Avec l’avènement de la technologie internet et le développement de plateformes en libre accès, la mutualisation et le partage des données semble s’imposer comme la nouvelle règle. Aujourd’hui, l’impulsion politique autour de la science ouverte répond au double enjeu de diffuser les savoirs auprès de la population et de la communauté scientifique. Mais comment ces idées ont-elles évolué au cours du temps ? Isabelle Laboulais, professeur des universités en histoire moderne à l’Université de Strasbourg, nous raconte.
Quand l'idée que le savoir est un bien qui doit être accessible à tous a-t-elle émergée ?
Traditionnellement, la Renaissance est identifiée comme une période de décloisonnement des connaissances. Cette époque marque un grand tournant pour la production et la diffusion des savoirs en Europe qui, dès lors, n’est plus l’unique prérogative des clercs. Mais l’ouverture est toute relative. L’accès à la connaissance reste le privilège d’une communauté bien identifiée, car les textes ne sont pas vulgarisés. L’information circule, mais au sein de la communauté scientifique uniquement.
Comment se fait l’échange d’information entre scientifiques ?
Le mécénat, les voyages, les échanges de manuscrits ou encore la correspondance sont autant de moyens permettant la diffusion des idées et des découvertes. Parallèlement, la Renaissance voit naître la République des lettres. Cette communauté réunit les savants de toute l’Europe permettant ainsi l’échange et la transmission des connaissances.
Au XVIIe siècle, un mouvement d’institutionnalisation se met en place.
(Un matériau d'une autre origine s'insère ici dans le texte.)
/-- **The T-GV23L record read in CLASSICAL currency.** Given n1011-lit's cited record `h23`
(`datumSelmer_nonPrimitive_invariants`: GV Prop. (2.1) ⇒ Cor. (2.3) + Prop. (2.4) at the datum), a
family `Lf` of ramified ordinary lines above `p`, the subgroup equalities `Sel = S_A` and
`Sel^{Σ₀} = S^{Σ₀}_A` (p06's T-A240-PORT K1′), `p ∤ #E(ℚ)_tors` (so `H⁰(ℚ_∞, E[p^∞])` is finite), a
f.g. TORSION dual datum `D` of `Sel` and ANY dual datum `DS` of `Sel^{Σ₀}` (`Σ₀ ∌ p` a finset): `DS.X`
is f.g. and torsion, `μ(DS.X) = μ(D.X)`, `λ(DS.X) = λ(D.X) + Σ_{v∈Σ₀} δ(E,v)`, and `Sel^{Σ₀}/Sel` is
`p`-divisible — exactly the binders `hrec`, `hdiv` of FILE K4a's
`mu_eq_zero_and_lambda_add_sum_delta_eq_of_congruence`. (`μ`, `λ`, finiteness and torsion move along
the `refl` equivalences of the two transports by the tree's invariance lemmas.)
[cite: GreenbergVatsal2000, §2 Cor. (2.3), Prop. (2.4) (arXiv:math/9906215 pp. 20–22)] -/
theorem record_consequences_of_eq (h23 : datumSelmer_nonPrimitive_invariants) (hp2 : p ≠ 2)
    (hκ : κ.IsCyclotomic) (hγ : κ.IsTopGenerator γ) (Lf : Data ℚ (W.geomPrimaryTorsion p) p)
    (hLf : ∀ (v : HeightOneSpectrum (𝓞 ℚ)) (hv : ((p : ℕ) : 𝓞 ℚ) ∈ v.asIdeal),
      IsRamifiedOrdinaryLine W p (Lf v hv))
    (htors : ¬ p ∣ W.torsionOrder) (S₀ : Finset (HeightOneSpectrum (𝓞 ℚ)))
    (hS₀ : ∀ v ∈ S₀, ((p : ℕ) : 𝓞 ℚ) ∉ v.asIdeal)
    (hSel : W.selmerInfty κ =
      datumSelmerInfty κ (W.geomPrimaryTorsion p) Lf (∅ : Set (HeightOneSpectrum (𝓞 ℚ))))
    (hNP : nonPrimitiveSelmerInfty W κ (↑S₀ : Set (HeightOneSpectrum (𝓞 ℚ))) =
      datumSelmerInfty κ (W.geomPrimaryTorsion p) Lf (↑S₀ : Set (HeightOneSpectrum (𝓞 ℚ))))
    (D : W.SelmerDualData κ γ) [Module.Finite (IwasawaAlgebra p) D.X] (hD : D.IsTorsion)
    (DS : NonPrimitiveDualData W κ γ (↑S₀ : Set (HeightOneSpectrum (𝓞 ℚ)))) :
    Module.Finite (IwasawaAlgebra p) DS.X ∧ Module.IsTorsion (IwasawaAlgebra p) DS.X ∧
      muInvariant p DS.X = muInvariant p D.X ∧
      lambdaInvariant p DS.X = lambdaInvariant p D.X + ∑ v ∈ S₀, delta W p v ∧
      ∀ s ∈ nonPrimitiveSelmerInfty W κ (↑S₀ : Set (HeightOneSpectrum (𝓞 ℚ))),
        ∃ t ∈ nonPrimitiveSelmerInfty W κ (↑S₀ : Set (HeightOneSpectrum (𝓞 ℚ))),
          p • t - s ∈ W.selmerInfty κ := by
  obtain ⟨X, ⟨eX⟩⟩ := exists_datumDualData_of_selmerDualData Lf hSel D
  obtain ⟨X₀, ⟨e₀⟩⟩ := exists_datumDualData_of_nonPrimitiveDualData Lf _ hNP DS
  haveI : Module.Finite (IwasawaAlgebra p) X.X := Module.Finite.equiv eX.symm
  have hXt : Module.IsTorsion (IwasawaAlgebra p) X.X :=
    IwasawaAlgebra.isTorsion_of_injective eX.toLinearMap eX.injective hD
  have hC : ∀ (v : HeightOneSpectrum (𝓞 ℚ)) (hv : ((p : ℕ) : 𝓞 ℚ) ∈ v.asIdeal),
      (∀ c ∈ (Lf v hv).plus, ∃ c' ∈ (Lf v hv).plus, p • c' = c) ∧
        Nat.card ↥((Lf v hv).plus ⊓ (↥(W.geomPrimaryTorsion p))[(p : ℤ)]) = p :=
    fun v hv ↦ ⟨fun c hc ↦ (hLf v hv).divisible hc,
      AdditivePotMult.RamifiedLineUnique.natCard_plus_inf_torsionBy_eq (hLf v hv)⟩
  have hfix : Finite (FixedPoints.addSubgroup κ.kerSubgroup (W.geomPrimaryTorsion p)) :=
    finite_fixedPoints_of_not_dvd_torsionOrder W κ htors
  obtain ⟨hfg, htor, hμ, hlam, hdiv⟩ := h23 W p hp2 κ hκ γ hγ Lf hC hfix S₀ hS₀ X X₀ hXt
  haveI : Module.Finite (IwasawaAlgebra p) X₀.X := hfg
  refine ⟨Module.Finite.equiv e₀, ?_, ?_, ?_, fun s hs ↦ ?_⟩
  · exact IwasawaAlgebra.isTorsion_of_injective e₀.symm.toLinearMap e₀.symm.injective htor
  · rw [← muInvariant_eq_of_linearEquiv e₀, hμ, muInvariant_eq_of_linearEquiv eX]
  · rw [← lambdaInvariant_eq_of_linearEquiv e₀, hlam, lambdaInvariant_eq_of_linearEquiv eX]
  · rw [hNP] at hs
    obtain ⟨t, ht, hts⟩ := hdiv s hs
    rw [← hSel] at hts
    rw [← hNP] at ht
    exact ⟨t, ht, hts⟩

end RecordConsequences

/-! ## §3. A240 from the two records -/

section A240

/-- **A240 DERIVED from T-GV23L and A234.** Greenberg–Vatsal 2000, pp. 26–27 at the ramified ordinary
line (cc-typer-2's composed record `muLambdaAlg_transfer_of_torsionIso_potOrd_of_not_dvd_torsionOrder`,
VERBATIM): for `E₁, E₂/ℚ` globally minimal, `p` odd, `v ∋ p`, ramified ordinary lines `L₁`, `L₂`,
`p ∤ #E_i(ℚ)_tors`, ONE `Γ_ℚ`-equivariant `E₁[p] ≃+ E₂[p]` carrying `C₁[p]` onto `C₂[p]`, `Σ₀ ∌ p`
with good reduction outside `Σ₀ ∪ {p}`, `κ` cyclotomic with topological generator `γ`, the R-D
identifications `hRD₁`, `hRD₂`, torsion f.g. dual data `D₁`, `D₂` with `μ(D₁) = 0`:
`μ(D₂) = 0 ∧ λ(D₁) + Σ_{v∈Σ₀} δ(E₁,v) = λ(D₂) + Σ_{v∈Σ₀} δ(E₂,v)` — GIVEN the two printed records
`h23` (GV Cor. (2.3) + Prop. (2.4) at the datum, n1011-lit) and `h414` (Greenberg 1999 Prop. 4.14).
Chain: §1 family shapes; §2 record consequences on both curves (X2's `nonPrimitiveDualData` as the
non-primitive duals; p06's subgroup equalities); FILE K4a's core (count along the congruence with
T-GV29-MF's Remark-(2.9) clauses, gen-5 FILES 4–6, FILE K3's `hnf` on both sides).
[cite: GreenbergVatsal2000, §2 Prop. (2.8), Remark (2.9), Cor. (2.3), Prop. (2.4) and pp. 26–27]
[cite: GreenbergLNM1716, Prop. 4.14] -/
theorem muLambdaAlg_transfer_of_torsionIso_potOrd_of_not_dvd_torsionOrder_of_records
    (h23 : datumSelmer_nonPrimitive_invariants)
    (h414 : Greenberg1999.prop414_noFiniteSubmodule_of_not_dvd_torsionOrder) :
    muLambdaAlg_transfer_of_torsionIso_potOrd_of_not_dvd_torsionOrder := by
  intro W₁ W₂ _ _ _ _ p _ hp2 v hpv L₁ L₂ hL₁ hL₂ htors₁ htors₂ hiso S₀ hS₀ hS₁ hS₂ κ γ hκ hγ _hcv hRD₁
    hRD₂ D₁ D₂ _ _ hX₁ hX₂ hμ₁
  obtain ⟨e, he, hmatch⟩ := hiso
  have hlines := forall_exists_lines_of_single hpv L₁ L₂ hL₁ hL₂ e hmatch
  have hRD₁' := forall_greenbergKer_eq_of_single hpv κ hL₁ hRD₁
  have hRD₂' := forall_greenbergKer_eq_of_single hpv κ hL₂ hRD₂
  choose Lf₁ Lf₂ hLf using hlines
  have hS₀' : ∀ w ∈ (↑S₀ : Set (HeightOneSpectrum (𝓞 ℚ))), ((p : ℕ) : 𝓞 ℚ) ∉ w.asIdeal :=
    fun w hw ↦ hS₀ w (Finset.mem_coe.mp hw)
  -- the record on both curves, read on X2's non-primitive duals
  obtain ⟨hfg₁, ht₁, hμS₁, hlamS₁, hdiv₁⟩ := record_consequences_of_eq h23 hp2 hκ hγ Lf₁
    (fun w hw ↦ (hLf w hw).1) htors₁ S₀ hS₀
    (selmerInfty_eq_datumSelmerInfty W₁ p κ hp2 hκ Lf₁
      (fun w hw ↦ hRD₁' w hw (Lf₁ w hw) (hLf w hw).1))
    (nonPrimitiveSelmerInfty_eq_datumSelmerInfty W₁ p κ (↑S₀ : Set (HeightOneSpectrum (𝓞 ℚ))) hp2 hκ
      Lf₁ (fun w hw ↦ hRD₁' w hw (Lf₁ w hw) (hLf w hw).1) hS₀')
    D₁ hX₁ (nonPrimitiveDualData W₁ κ (↑S₀ : Set (HeightOneSpectrum (𝓞 ℚ))) hγ)
  obtain ⟨hfg₂, ht₂, hμS₂, hlamS₂, hdiv₂⟩ := record_consequences_of_eq h23 hp2 hκ hγ Lf₂
    (fun w hw ↦ (hLf w hw).2.1) htors₂ S₀ hS₀
    (selmerInfty_eq_datumSelmerInfty W₂ p κ hp2 hκ Lf₂
      (fun w hw ↦ hRD₂' w hw (Lf₂ w hw) (hLf w hw).2.1))
    (nonPrimitiveSelmerInfty_eq_datumSelmerInfty W₂ p κ (↑S₀ : Set (HeightOneSpectrum (𝓞 ℚ))) hp2 hκ
      Lf₂ (fun w hw ↦ hRD₂' w hw (Lf₂ w hw) (hLf w hw).2.1) hS₀')
    D₂ hX₂ (nonPrimitiveDualData W₂ κ (↑S₀ : Set (HeightOneSpectrum (𝓞 ℚ))) hγ)
  haveI := hfg₁
  haveI := hfg₂
  exact mu_eq_zero_and_lambda_add_sum_delta_eq_of_congruence κ S₀ hp2 hκ hγ h414 e he
    (forall_exists_lines_of_single hpv L₁ L₂ hL₁ hL₂ e hmatch) hRD₁' hRD₂' htors₁ htors₂ hS₀ hS₁ hS₂
    D₁ D₂ hX₁ hX₂ hμ₁ _ _ ⟨ht₁, hμS₁, hlamS₁⟩ ⟨ht₂, hμS₂, hlamS₂⟩ hdiv₁ hdiv₂

end A240

end Summit.BirchSwinnertonDyer.Rank1Residual.Additive

end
En témoigne la création, en 1661, de l’Académie royale de sciences par Louis XIV. Symbole du pouvoir du monarque et de la monarchie absolue, cette institution rassemble des savants nommés par le roi. Elle devient une institution de renommée internationale qui rivalise notamment avec la Royal Society créée à Londres en 1660. Cette dernière est d’ailleurs toujours en activité de nos jours.
À quelle époque voit-on apparaître de véritables initiatives en faveur de la vulgarisation des sciences ?
« C’est à la Révolution française que se manifeste la volonté de rendre les sciences accessibles à une part plus importante de la population. »
C’est à la Révolution française, avec l’abolition des privilèges, que se manifeste la volonté de rendre les sciences accessibles à une part plus importante de la population. Cette ouverture symbolique prend des formes très concrètes notamment avec l’exemple du jardin du roi. Sous l’impulsion de son personnel, ce lieu est ouvert au public, permettant d’offrir le « spectacle de la nature » à tous les citoyens.
Autre démonstration de cette dynamique, la création, en 1795, de l’École normale, dite de l’an III, où les plus grands savants du pays enseignent leur discipline aux hommes qui seront chargés de former les maîtres d’école. Ce dispositif ne fonctionne qu’une année mais le principe est éclairant quant à la volonté de transmettre à toutes les échelles de la société les travaux des savants les plus prestigieux.
Il faut attendre la deuxième moitié du XIXe siècle pour assister à la généralisation d’initiatives visant à rendre les résultats de la recherche scientifique plus accessibles. Au fil du temps, il apparaît que le partage de la science a toujours constitué un vrai choix de société.